Quote from: hutch-- on December 08, 2018, 05:16:48 PMNote that there are many ways to do things like this.

Here is an extremely fast algo:
  mov ecx, (sizeof somestring)/8
  .Repeat
dec ecx
fld real8 ptr somestring[8*ecx]
fstp real8 ptr somedest[8*ecx]
  .Until Zero?

Alek

Quote from: jj2007 on December 09, 2018, 11:34:36 AM
Quote from: Alek on December 09, 2018, 09:55:17 AMIs there a performance overhead of calling C functions?

Not really. If you are worried about performance, check the Faster Memcopy thread.
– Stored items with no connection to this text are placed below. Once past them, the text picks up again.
import Summits.Ventures.YMGap.RobustBall.StarDoorZdGeometric
import Summits.Ventures.YMGap.RobustBall.ThreePointDecayS
import Summits.Ventures.YMGap.RobustBall.DirectionalSusceptibilityStar
import HarnessLib

/-!
# Venture YMGap, track ROBUST-BALL (Y2) — THROUGH THE STAR DOOR: TREE DECAY OF THE THIRD CUMULANT OF ARBITRARY LOCAL OBSERVABLES
# (the star twin of `ThreePointDecayS`; the `SU(2)` Wilson point for EVERY `0 ≤ β_W ≤ 1/3`)

HONEST FRAMING. WHAT THIS IS: a venture file (cell `pub-ymgap`, track Y2 ROBUST-BALL, seat rb-p1, theorems only): the STAR-DOOR twin of
`ThreePointDecayS.lean`.  Setting of `StarDoorZdGeometric.abs_covariance_le_of_starWindowBoundZdR_geometric`: a specification `γ` on `ℤ^d`
with quasilocal vertex-star kernels of radius `D ≥ 1`, a star window bound with received sum `0 ≤ ρ < 1` (Frobenius weight), ANY Gibbs measure
`μ` of `γ`; three ARBITRARY bounded measurable local observables `f, g, h` (supports `Δ_•`, Frobenius-Lipschitz vectors `δ_•`, bounds `M_•`);
`u₃(f; g; h) := cov(fg, h) − ⟨f⟩cov(g, h) − ⟨g⟩cov(f, h)`; `ρ' := max(ρ, ½)`, `t := log(1/ρ')/(D+2)`:
* `abs_cov_mul_le_star` — `|cov_μ(fg, h)| ≤ 8N (M_f Σδ_g + M_g Σδ_f)(Σδ_h) ρ^{⌊d(Δ_f ∪ Δ_g, Δ_h)/(D+2)⌋}`;
* ★ `abs_threePoint_le_split_star` — ONE SPLIT: `|u₃(f; g; h)| ≤ 16N (M_f Σδ_g + M_g Σδ_f)(Σδ_h) ρ^{⌊d(Δ_f ∪ Δ_g, Δ_h)/(D+2)⌋}`;
* ★★ `abs_threePoint_le_tree_star` — TREE DECAY: with `B₃ := (M_fΣδ_g + M_gΣδ_f)Σδ_h + (M_fΣδ_h + M_hΣδ_f)Σδ_g + (M_gΣδ_h + M_hΣδ_g)Σδ_f`, `s = t/3`:
  `|u₃(f; g; h)| ≤ 16N ρ'⁻¹ B₃ (e^{−s d(Δ_f,Δ_h)} + e^{−s d(Δ_g,Δ_h)})(e^{−s d(Δ_f,Δ_g)} + e^{−s d(Δ_h,Δ_g)})(e^{−s d(Δ_g,Δ_f)} + e^{−s d(Δ_h,Δ_f)})` — the
  three Dobrushin–Shlosman splits through the star door (`threePoint_swap` / `threePoint_rotate`), the floor powers dominated by exponentials
  (`pow_floor_le_exp`), the best split decaying in the mean of the three union distances, every union distance dominating the minimum of two
  set distances: every monomial is a TREE exponential through the three supports;
* `abs_threePoint_le_tree_of_member` — the same for the DLR states of a tier-1 member `(W, supp)` (continuous own-link terms of range `R`,
  `D ≥ R + 2`) carrying a star window bound;
* ★ `su2_wilson_abs_threePoint_le_tree_upTo_oneThird` — `SU(2)`, `ℤ⁴`, THE WILSON POINT FOR EVERY `0 ≤ β_W ≤ 1/3` (received sum `≤ 399/400`, `D = 3`,
  `t = log(400/399)/5`), every DLR state, Lipschitz cylinders `F, G, H`: tree decay of `u₃(F; G; H)` with constant `32·(400/399)·B₃` — the per-term
  input of the second-order plaquette susceptibility and of `C²` in the coupling on the whole segment (successor files).
WHAT THIS IS NOT: sharp for large supports; the rate `log(400/399)/15` at the frontier is a one-sided comparison rate; lattice strong coupling only;
nothing about the continuum limit or a Clay-sense mass gap.
-/

noncomputable section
I'm not too concerned, was just curious in why someone would want to use szCatStr over strcpy

jj2007

Quote from: Alek on December 09, 2018, 11:37:52 AMwhy someone would want to use szCatStr over strcpy

Check the docs, they don't do the same thing. There is also szMultiCat btw - the Zero Terminated String Functions section in MasmLib.chm is a fascinating one 8)

Vortex

Hi Alek,

Quote@Vortex: During this I also realized I could just call C functions, like strcpy. Any differences between this and szCatStr besides performance between the two functions? Is there a performance overhead of calling C functions?
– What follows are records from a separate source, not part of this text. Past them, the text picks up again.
/-- **v4 asks nothing new of the `3`-adic side**: the v3 binders (with the FULL door D∞') plus the three dyadic pieces
give `Langlands` through the v4 kernel. [folklore] -/
theorem closes_target_dyadic_of_v3 (hD₂ : CofinalResidualDoorTwo) (hE₂ : ShapePreservingResidualEngineTwo)
    (hF₂ : ClassicalityOffBadPlacesTwo) (hD : CofinalResidualDoor) (hE : ShapePreservingResidualEngine)
    (hF : ClassicalityOffBadPlaces) (hH : CofinalCyclicDescent) (hC : NonDistinguishedComplement) (hJ : SectorJunction) :
    _root_.Langlands :=
  closes_target_dyadic hD₂ hE₂ hF₂ (cofinalResidualDoorOffDyadic_of_cofinalResidualDoor hD) hE hF hH hC hJ

end Summit.Langlands.Langlands.Theorems.SplitPrimeDescentLadder

end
I don't think that there would be a dramatic difference in general. The C functions are good for practical programming.

hutch--

Erol is right, you will tend to find timing variations are usually hardware based, different processors yield different times. The "szCatStr" proc scans the length then writes to the end of the buffer. It is no slouch and its handy for a few appends but if you are doing a high count of appends, there are better ways to do it where you don't have to repeatedly scan the string length. The "szappend" is a lot more efficient with streamed appends as it uses a current location pointer to update the next write address.